Model	Parameters	Context	Languages	Specialization	Status
Phi-4-Reasoning-Vision-15B	15B	128K	English	Math, science, UI understanding, visual reasoning	Experiment
Phi-4-multimodal-instruct	5.6B	131K	23	Speech + vision + text simultaneously	Public Preview
Phi-4-mini-instruct	3.8B	131K	23	Fast text-only inference	Public Preview

All three are self-sufficient—no borrowed tools or external dependencies. They produce human-readable outputs natively. Developer: Microsoft Research. License: MIT.

Phi-4-Reasoning-Vision-15B

The largest of the three at 15 billion parameters. It takes an image and a text prompt, then returns structured output with two parts: step-by-step reasoning (the model’s thinking process) and a final answer. The connector automatically extracts these from the model’s output, which may include <think> tags for the reasoning section.

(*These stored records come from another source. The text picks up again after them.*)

import Summits.ABC.ABC.Theses.PadicPrimesKummerThird
import Summits.ABC.ABC.Theorems.PadicPrimesKummerThirdKummerDoor
import Summits.ABC.ABC.Theorems.PadicPrimesKummerThirdY07Odd
import Summits.ABC.ABC.Theorems.PadicPrimesKummerThirdY07Two
import Literature.NumberTheory.DiophantineGeometry.AbcStewartYu2001EpsShapeProofs
import HarnessLib

/-!
# Rung F-A1 by name: Stewart–Yu 2001 Theorem 1 (`log c ≤ C · rad(abc)^{1/3} (log rad)^3`) — UNCONDITIONAL

`Summits/ABC/ABC/Theorems/StewartYuHolds.lean` — cell `abc-stewartyu` (planner-staged template HOME/plan/m3/closers/StewartYuHolds.lean,
planner g8; filed by p4-g4 right after BOTH crux closers of route `PadicPrimesKummerThird` landed: `Y07Odd` (stmt-ABC-19658, odd `p`:
the Gen-3 `p`-adic frame with the Yu-1999 slab, `Y07Odd_proof`) and `Y07Two` (stmt-ABC-19659, `p = 2`, `Y07Two_proof`, p496917);
`KummerDoor` is `padicPrimesKummerThird_kummerDoor_proof`).  The route's `closes` composes them into the rung leaf
`Literature.NumberTheory.DiophantineGeometry.stewart_yu` (≡ `Literature.Barriers.ABC.BakerMethodBounds`).
BY-NAME corollaries already in the tree fire from this decl: `Literature.Barriers.ABC.BakerMethodBounds_iff_stewartYu`,
`stewartYu1991_of_stewartYu` (A1.M2), `stewartTijdeman1986_of_stewartYu` (A1.M1), `epsShapeBound_third_of_stewart_yu` (ε-column 1/3).
[folklore] assembly.
-/

set_option linter.dupNamespace false

namespace Summit.ABC.ABC.Theorems

open Summit.ABC.ABC.Theses

/-- **Rung F-A1 — the Stewart–Yu 2001 Theorem 1 holds**: there is `C` with `log c ≤ C · rad(abc)^{1/3} · (log rad(abc))^3` for every
`abc`-triple (the leaf `Literature.NumberTheory.DiophantineGeometry.stewart_yu`), from the Yu-2007-quality `p`-adic bounds at every prime
(`Y07Odd`, `Y07Two`) through the Kummer door. [cite: StewartYu2001, Theorem 1] -/
theorem stewart_yu_holds : Literature.NumberTheory.DiophantineGeometry.stewart_yu :=
  PadicPrimesKummerThird.closes Y07Odd_proof Y07Two_proof padicPrimesKummerThird_kummerDoor_proof

/-- The barrier-side name of the same theorem: `BakerMethodBounds` (`= BakerShapeBound (1/3) 3`). [cite: StewartYu2001, Theorem 1] -/
theorem bakerMethodBounds_holds : Literature.Barriers.ABC.BakerMethodBounds :=
  Literature.Barriers.ABC.BakerMethodBounds_iff_stewartYu.mpr stewart_yu_holds

/-- The ε-column at `1/3`: for every `ε > 0` there are `κ, c₀` with `log c ≤ κ · rad(abc)^{1/3 + ε}` for all `abc`-triples with `c ≥ c₀`
(`EpsShapeBound (1/3)`, by `epsShapeBound_third_of_stewart_yu`). [cite: StewartYu2001, Theorem 1] -/
theorem epsShapeBound_third_holds : Literature.Barriers.ABC.EpsShapeBound (1 / 3) :=
  Literature.NumberTheory.DiophantineGeometry.StewartYu2001.epsShapeBound_third_of_stewart_yu stewart_yu_holds

end Summit.ABC.ABC.Theorems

This model excels at tasks that require looking at an image and thinking through a problem: solving math equations from handwritten notes, interpreting scientific diagrams, reading invoices and forms, analyzing UI screenshots for testing, and understanding flowcharts or architecture diagrams.

Phi-4-multimodal-instruct

Processes text, images, and audio in a single request. At 5.6 billion parameters with 23-language support, it handles scenarios that cross modality boundaries: transcribing audio while referencing a related image, translating text shown in a photo, or answering questions about a document that was read aloud.

Inputs can be URLs or base64 data URIs. One image and one audio file per request through the connector’s simplified interface.

Phi-4-mini-instruct

The lightweight option at 3.8 billion parameters. Text-only, but with a 131K token context window and 23-language support. Fast inference makes it suitable for high-volume scenarios: quick Q&A, content generation, code assistance, or lightweight agent backends with function-calling.

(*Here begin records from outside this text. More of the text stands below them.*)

import Summits.KontsevichZagierPeriods.KontsevichZagierPeriods.Theorems.SoloBlindCauchyStokesA
import HarnessLib

/-!
# Green's formula on the half-plane inside the rules, I: the datum

Files `SoloBlindCauchy*` ran Green's formula for ONE form `(z(1-z))^e dz` on the half-plane
`D = {x < ½, y > 0}` inside Kontsevich–Zagier's three rules.  Here the argument is made GENERIC:
a `GreenDatum` is a function `g`, complex-differentiable on `{x ≤ ½, y > 0}` with derivative `g'`,
continuous from the closed upper half-plane at the boundary points `(x, 0)`, `x < ½`, `x ≠ 0`,
whose real coordinates `P = Re g`, `Q = Im g`, `h = Re g' = ∂P/∂x = ∂Q/∂y` are `ℚ`-semialgebraic
on the closed half-plane `Eup`, with `h ∈ L¹(D)`, `g → 0` along the fibres `y → ∞` and `x → -∞`,
and with integrable traces `P(½, ·)` on `(0, ∞)` and `Q(·, 0)` on `baseA = (-∞,0) ∪ (0,½)`.
For such a datum the two Newton–Leibniz routes of `∬_D h` give (files `SoloBlindGreenB`,
`SoloBlindGreenA`)

  `[(0,∞), P(½,y)] ≡ [D, h] ≡ [baseA, -Q(x,0)]`,

i.e. the imaginary part of Cauchy's theorem `∮_{∂D} g dz = 0`, as an identity in the
Kontsevich–Zagier period algebra.  This file: the structure, the Cauchy–Riemann partials, the
three representations, and the continuity lemma at a compactified end (now from a plain limit).

References: Kontsevich–Zagier, *Periods* (2001), §1.2; Whittaker–Watson, *Modern Analysis*, §12.41.
-/

noncomputable section

open Set Complex MeasureTheory Filter
open scoped Topology
open Literature.ModelTheory.ExponentialFields MvPolynomial
open Literature.NumberTheory.Transcendental
open Literature.NumberTheory.Transcendental.KZ

namespace Summit.KontsevichZagierPeriods.KontsevichZagierPeriods.Theorems

namespace SoloBlind

/-- **A Green datum on the half-plane `D = {x < ½, y > 0}`.** -/
structure GreenDatum where
  /-- the holomorphic function -/
  g : ℂ → ℂ
  /-- its complex derivative -/
  g' : ℂ → ℂ
  hasDerivAt : ∀ x y : ℝ, x ≤ 1 / 2 → 0 < y → HasDerivAt g (g' (x + y * I)) (x + y * I)
  cwa : ∀ x : ℝ, x < 1 / 2 → x ≠ 0 → ContinuousWithinAt (fun y : ℝ => g (x + y * I)) (Ici 0) 0
  sa_re : IsSemialgebraicFunOn ℚ Eup fun z => (g ((z 0 : ℂ) + z 1 * I)).re
  sa_im : IsSemialgebraicFunOn ℚ Eup fun z => (g ((z 0 : ℂ) + z 1 * I)).im
  sa_h : IsSemialgebraicFunOn ℚ Eup fun z => (g' ((z 0 : ℂ) + z 1 * I)).re
  integrableOn_h : IntegrableOn (fun z : Fin 2 → ℝ => (g' ((z 0 : ℂ) + z 1 * I)).re) Dom
  tendsto_atTop : ∀ x : ℝ, x < 1 / 2 → Tendsto (fun y : ℝ => g (x + y * I)) atTop (𝓝 0)
  tendsto_atBot : ∀ y : ℝ, 0 < y → Tendsto (fun x : ℝ => g (x + y * I)) atBot (𝓝 0)
  integrableOn_mid : IntegrableOn (fun y : ℝ => (g (((1 / 2 : ℝ) : ℂ) + y * I)).re) (Ioi 0)
  integrableOn_edge : IntegrableOn (fun x : ℝ => (g ((x : ℂ) + ((0 : ℝ) : ℂ) * I)).im) baseA

namespace GreenDatum

variable (D : GreenDatum)

/-! ## The real coordinates `P`, `Q`, `h` -/

/-- `P(x,y) = Re g(x+iy)`. -/
def P (z : Fin 2 → ℝ) : ℝ := (D.g ((z 0 : ℂ) + z 1 * I)).re

/-- `Q(x,y) = Im g(x+iy)`. -/
def Q (z : Fin 2 → ℝ) : ℝ := (D.g ((z 0 : ℂ) + z 1 * I)).im

/-- `h(x,y) = Re g'(x+iy) = ∂P/∂x = ∂Q/∂y`. -/
def H (z : Fin 2 → ℝ) : ℝ := (D.g' ((z 0 : ℂ) + z 1 * I)).re

/-- The values in Cartesian form. -/
theorem PQH_apply (x y : ℝ) :
    D.P ![x, y] = (D.g (x + y * I)).re ∧ D.Q ![x, y] = (D.g (x + y * I)).im ∧
      D.H ![x, y] = (D.g' (x + y * I)).re := by
  simp [P, Q, H]

/-! ## Cauchy–Riemann -/

/-- `∂/∂x Re g(x+iy) = Re g'(x+iy)`. -/
theorem hasDerivAt_re_dx {x y : ℝ} (hx : x ≤ 1 / 2) (hy : 0 < y) :
    HasDerivAt (fun s : ℝ => (D.g (s + y * I)).re) (D.g' (x + y * I)).re x := by
  have hin : HasDerivAt (fun s : ℂ => s + y * I) 1 (x : ℂ) := by
    simpa using (hasDerivAt_id (x : ℂ)).add_const ((y : ℂ) * I)
  have hcomp : HasDerivAt (D.g ∘ fun s : ℂ => s + y * I) (D.g' (x + y * I) * 1) (x : ℂ) :=
    HasDerivAt.comp (x : ℂ) (D.hasDerivAt x y hx hy) hin
  have h := hcomp.real_of_complex
  rw [mul_one] at h
  exact h

/-- `∂/∂y Im g(x+iy) = Re g'(x+iy)`. -/
theorem hasDerivAt_im_dy {x y : ℝ} (hx : x ≤ 1 / 2) (hy : 0 < y) :
    HasDerivAt (fun s : ℝ => (D.g (x + s * I)).im) (D.g' (x + y * I)).re y := by
  have hin : HasDerivAt (fun s : ℂ => (x : ℂ) + s * I) I (y : ℂ) := by
    simpa using ((hasDerivAt_id (y : ℂ)).mul_const I).const_add (x : ℂ)
  have hcomp : HasDerivAt (fun s : ℂ => -I * (D.g ∘ fun s : ℂ => (x : ℂ) + s * I) s)
      (-I * (D.g' (x + y * I) * I)) (y : ℂ) :=
    (HasDerivAt.comp (y : ℂ) (D.hasDerivAt x y hx hy) hin).const_mul (-I)
  have h := hcomp.real_of_complex
  have hfun : (fun s : ℝ => (D.g (x + s * I)).im) =
      fun s : ℝ => (-I * (D.g ∘ fun s : ℂ => (x : ℂ) + s * I) s).re := by
    funext s; simp
  rw [hfun, show (D.g' (x + y * I)).re = (-I * (D.g' (x + y * I) * I)).re by simp]
  exact h

/-- Continuity of `s ↦ g(s+iy)` at `x ≤ ½` (`y > 0`). -/
theorem continuousAt_dx {x y : ℝ} (hx : x ≤ 1 / 2) (hy : 0 < y) :
    ContinuousAt (fun s : ℝ => D.g (s + y * I)) x :=
  ContinuousAt.comp (f := fun s : ℝ => (s : ℂ) + y * I) (D.hasDerivAt x y hx hy).continuousAt
    (by fun_prop)

/-- Continuity of `s ↦ g(x+is)` at `y > 0` (`x ≤ ½`). -/
theorem continuousAt_dy {x y : ℝ} (hx : x ≤ 1 / 2) (hy : 0 < y) :
    ContinuousAt (fun s : ℝ => D.g (x + s * I)) y :=
  ContinuousAt.comp (f := fun s : ℝ => (x : ℂ) + s * I) (D.hasDerivAt x y hx hy).continuousAt
    (by fun_prop)

/-! ## The compactified end -/

/-- `m(t) = t/(1-t) → +∞` as `t → 1⁻`. -/
theorem tendsto_moeb_one : Tendsto moeb (𝓝[<] (1 : ℝ)) atTop := by
  have h1 : Tendsto (fun t : ℝ => 1 - t) (𝓝[<] (1 : ℝ)) (𝓝[>] (0 : ℝ)) := by
    refine tendsto_nhdsWithin_iff.mpr ⟨?_, ?_⟩
    · have : Tendsto (fun t : ℝ => 1 - t) (𝓝 1) (𝓝 (1 - 1)) :=
        ((continuous_const.sub continuous_id).tendsto 1)
      rw [sub_self] at this
      exact this.mono_left nhdsWithin_le_nhds
    · filter_upwards [self_mem_nhdsWithin] with t ht
      exact sub_pos.mpr (mem_Iio.mp ht)
  have h2 : Tendsto (fun t : ℝ => (1 - t)⁻¹) (𝓝[<] (1 : ℝ)) atTop :=
    tendsto_inv_nhdsGT_zero.comp h1
  have h3 : Tendsto (fun t : ℝ => (1 - t)⁻¹ + (-1)) (𝓝[<] (1 : ℝ)) atTop :=
    tendsto_atTop_add_const_right _ _ h2
  refine h3.congr' ?_
  filter_upwards [self_mem_nhdsWithin] with t ht
  have h : (1 : ℝ) - t ≠ 0 := sub_ne_zero.mpr (ne_of_gt (mem_Iio.mp ht))
  rw [moeb]
  field_simp
  ring

/-- **Continuity at the compactified end**, limit form: a function continuous on `[0,1)`,
vanishing at `1`, and tending to `0` at `1⁻` is continuous on `[0,1]`. -/
theorem continuousOn_Icc_of_tendsto {G : ℝ → ℝ} (hG : ContinuousOn G (Ico 0 1)) (h1 : G 1 = 0)
    (hlim : Tendsto G (𝓝[<] 1) (𝓝 0)) : ContinuousOn G (Icc 0 1) := by
  intro t ht
  rcases ht.2.lt_or_eq with hlt | rfl
  · refine (hG t ⟨ht.1, hlt⟩).mono_of_mem_nhdsWithin ?_
    exact mem_nhdsWithin.mpr ⟨Iio 1, isOpen_Iio, hlt, fun s ⟨hs1, hs2⟩ => ⟨hs2.1, hs1⟩⟩
  · rw [continuousWithinAt_Icc_iff_Iic zero_lt_one, ← continuousWithinAt_Iio_iff_Iic,
      ContinuousWithinAt, h1]
    exact hlim

/-! ## The three representations -/

/-- **`[D, h]`**, the absolutely convergent surface term. -/
def rep : IntegralRep 2 where
  domain := Dom
  integrand := D.H
  isSemialgebraic_domain := isSemialgebraic_Dom
  isSemialgebraicFunOn_integrand := D.sa_h.mono Dom_subset_Eup isSemialgebraic_Dom
  integrableOn := D.integrableOn_h

/-- The trace `y ↦ P(½, y)` on the axis `x = ½`. -/
def mid (y : ℝ) : ℝ := D.P ![1 / 2, y]

/-- The trace `x ↦ -Q(x, 0)` on the real axis. -/
def edge (x : ℝ) : ℝ := -D.Q ![x, 0]

/-- `mid` is `ℚ`-semialgebraic on `(0,∞)`. -/
theorem sa_mid : IsSemialgebraicFunOn ℚ (line (Ioi 0)) (fun x => D.mid (x 0)) := by
  have hS : IsSemialgebraic ℚ (line (Ioi (0 : ℝ))) := isSemialgebraic_line_Ioi isAlgebraic_zero
  have hmap : IsSemialgebraicMapOn ℚ (line (Ioi (0 : ℝ)))
      (fun x : Fin 1 → ℝ => (![1 / 2, x 0] : Fin 2 → ℝ)) := by
    refine IsSemialgebraicMapOn.of_forall hS fun j => ?_
    fin_cases j
    · exact (isSemialgebraicFunOn_const_ratCast hS (1 / 2 : ℚ)).congr fun x _ => by simp
    · exact (isSemialgebraicFunOn_aeval hS (X 0)).congr fun x _ => by simp
  have hto : MapsTo (fun x : Fin 1 → ℝ => (![1 / 2, x 0] : Fin 2 → ℝ)) (line (Ioi 0)) Eup := by
    intro x hx
    have hx' : 0 < x 0 := hx
    refine ⟨?_, ?_, Or.inl ?_⟩
    · simpa using hx'.le
    · simp
    · simpa using hx'
  exact (D.sa_re.comp_isSemialgebraicMapOn_holds hmap hto).congr fun _ _ => rfl

/-- `edge` is `ℚ`-semialgebraic on `baseA`. -/
theorem sa_edge : IsSemialgebraicFunOn ℚ (line baseA) (fun x => D.edge (x 0)) := by
  have hmap : IsSemialgebraicMapOn ℚ (line baseA)
      (fun x : Fin 1 → ℝ => (![x 0, 0] : Fin 2 → ℝ)) := by
    refine IsSemialgebraicMapOn.of_forall isSemialgebraic_line_baseA fun j => ?_
    fin_cases j
    · exact (isSemialgebraicFunOn_aeval isSemialgebraic_line_baseA (X 0)).congr
        fun x _ => by simp
    · exact (isSemialgebraicFunOn_aeval isSemialgebraic_line_baseA
        (0 : MvPolynomial (Fin 1) ℚ)).congr fun x _ => by simp
  have hto : MapsTo (fun x : Fin 1 → ℝ => (![x 0, 0] : Fin 2 → ℝ)) (line baseA) Eup := by
    intro x hx
    have hx' : x 0 < 1 / 2 ∧ x 0 ≠ 0 := hx
    refine ⟨?_, ?_, Or.inr ?_⟩
    · simp
    · simpa using hx'.1.le
    · simpa using hx'.2
  exact (D.sa_im.comp_isSemialgebraicMapOn_holds hmap hto).fun_neg.congr fun _ _ => rfl

/-- **`[(0,∞), P(½, y)]`**, the trace on the axis of the half-plane. -/
def midRep : IntegralRep 1 :=
  lineRep (Ioi 0) D.mid (isSemialgebraic_line_Ioi isAlgebraic_zero) D.sa_mid
    (D.integrableOn_mid.congr (Eventually.of_forall fun y => by simp [mid, P]))

/-- **`[baseA, -Q(x, 0)]`**, the trace on the real edge. -/
def edgeRep : IntegralRep 1 :=
  lineRep baseA D.edge isSemialgebraic_line_baseA D.sa_edge
    (D.integrableOn_edge.neg.congr (Eventually.of_forall fun x => by simp [edge, Q]))

end GreenDatum

end SoloBlind

end Summit.KontsevichZagierPeriods.KontsevichZagierPeriods.Theorems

Uses the standard chat completion messages format with system, user, and assistant roles.

Tools

MCP tools for Copilot Studio

Tool	Model	Description
`reason_with_vision`	Phi-4-Reasoning-Vision-15B	Visual reasoning with image + text input, returns reasoning and answer
`chat_multimodal`	Phi-4-multimodal-instruct	Multimodal chat with optional image and audio
`chat_mini`	Phi-4-mini-instruct	Lightweight text-only chat

How it works

User: "What's the answer to this math problem?"
      [attaches photo of a handwritten equation]

1. Orchestrator calls reason_with_vision({
     prompt: "Solve this equation and show your work",
     image_url: "https://..."
   })

   → Returns:
     reasoning: "The equation shows 3x + 7 = 22.
                 Subtract 7 from both sides: 3x = 15.
                 Divide both sides by 3: x = 5."
     answer: "x = 5"

User: "What is this person saying in the audio clip?
       The whiteboard behind them might have context."
      [provides audio URL and image URL]

2. Orchestrator calls chat_multimodal({
     prompt: "Transcribe the audio and relate it to the whiteboard content",
     image_url: "https://...",
     audio_url: "https://..."
   })

   → Returns transcription with visual context

REST operations for Power Automate and Power Apps

Operation	Operation ID	Model	Method	Path
Reason With Vision	`ReasonWithVision`	Phi-4-Reasoning-Vision-15B	POST	`/phi4/reason`
Chat Multimodal	`ChatMultimodal`	Phi-4-multimodal-instruct	POST	`/phi4/multimodal`
Chat Mini	`ChatMini`	Phi-4-mini-instruct	POST	`/phi4/chat`

Parameter reference

Operation	Parameter	Type	Default	Required
Reason With Vision	`prompt`	string	—	Yes
Reason With Vision	`image_url`	string	—	Yes
Reason With Vision	`system_prompt`	string	—	No
Reason With Vision	`temperature`	float	0.7	No
Reason With Vision	`max_tokens`	int	4096	No
Chat Multimodal	`prompt`	string	—	Yes
Chat Multimodal	`image_url`	string	—	No
Chat Multimodal	`audio_url`	string	—	No
Chat Multimodal	`system_prompt`	string	—	No
Chat Multimodal	`temperature`	float	0.7	No
Chat Multimodal	`max_tokens`	int	4096	No
Chat Mini	`messages`	array	—	Yes
Chat Mini	`temperature`	float	0.7	No
Chat Mini	`top_p`	float	1.0	No
Chat Mini	`max_tokens`	int	4096	No

Reason With Vision response

The vision reasoning operation returns a structured response that separates the model’s thinking from its conclusion:

Field	Description
`reasoning`	Step-by-step thinking from the model
`answer`	The final answer after reasoning
`model`	Model identifier
`usage`	Token usage (prompt, completion, total)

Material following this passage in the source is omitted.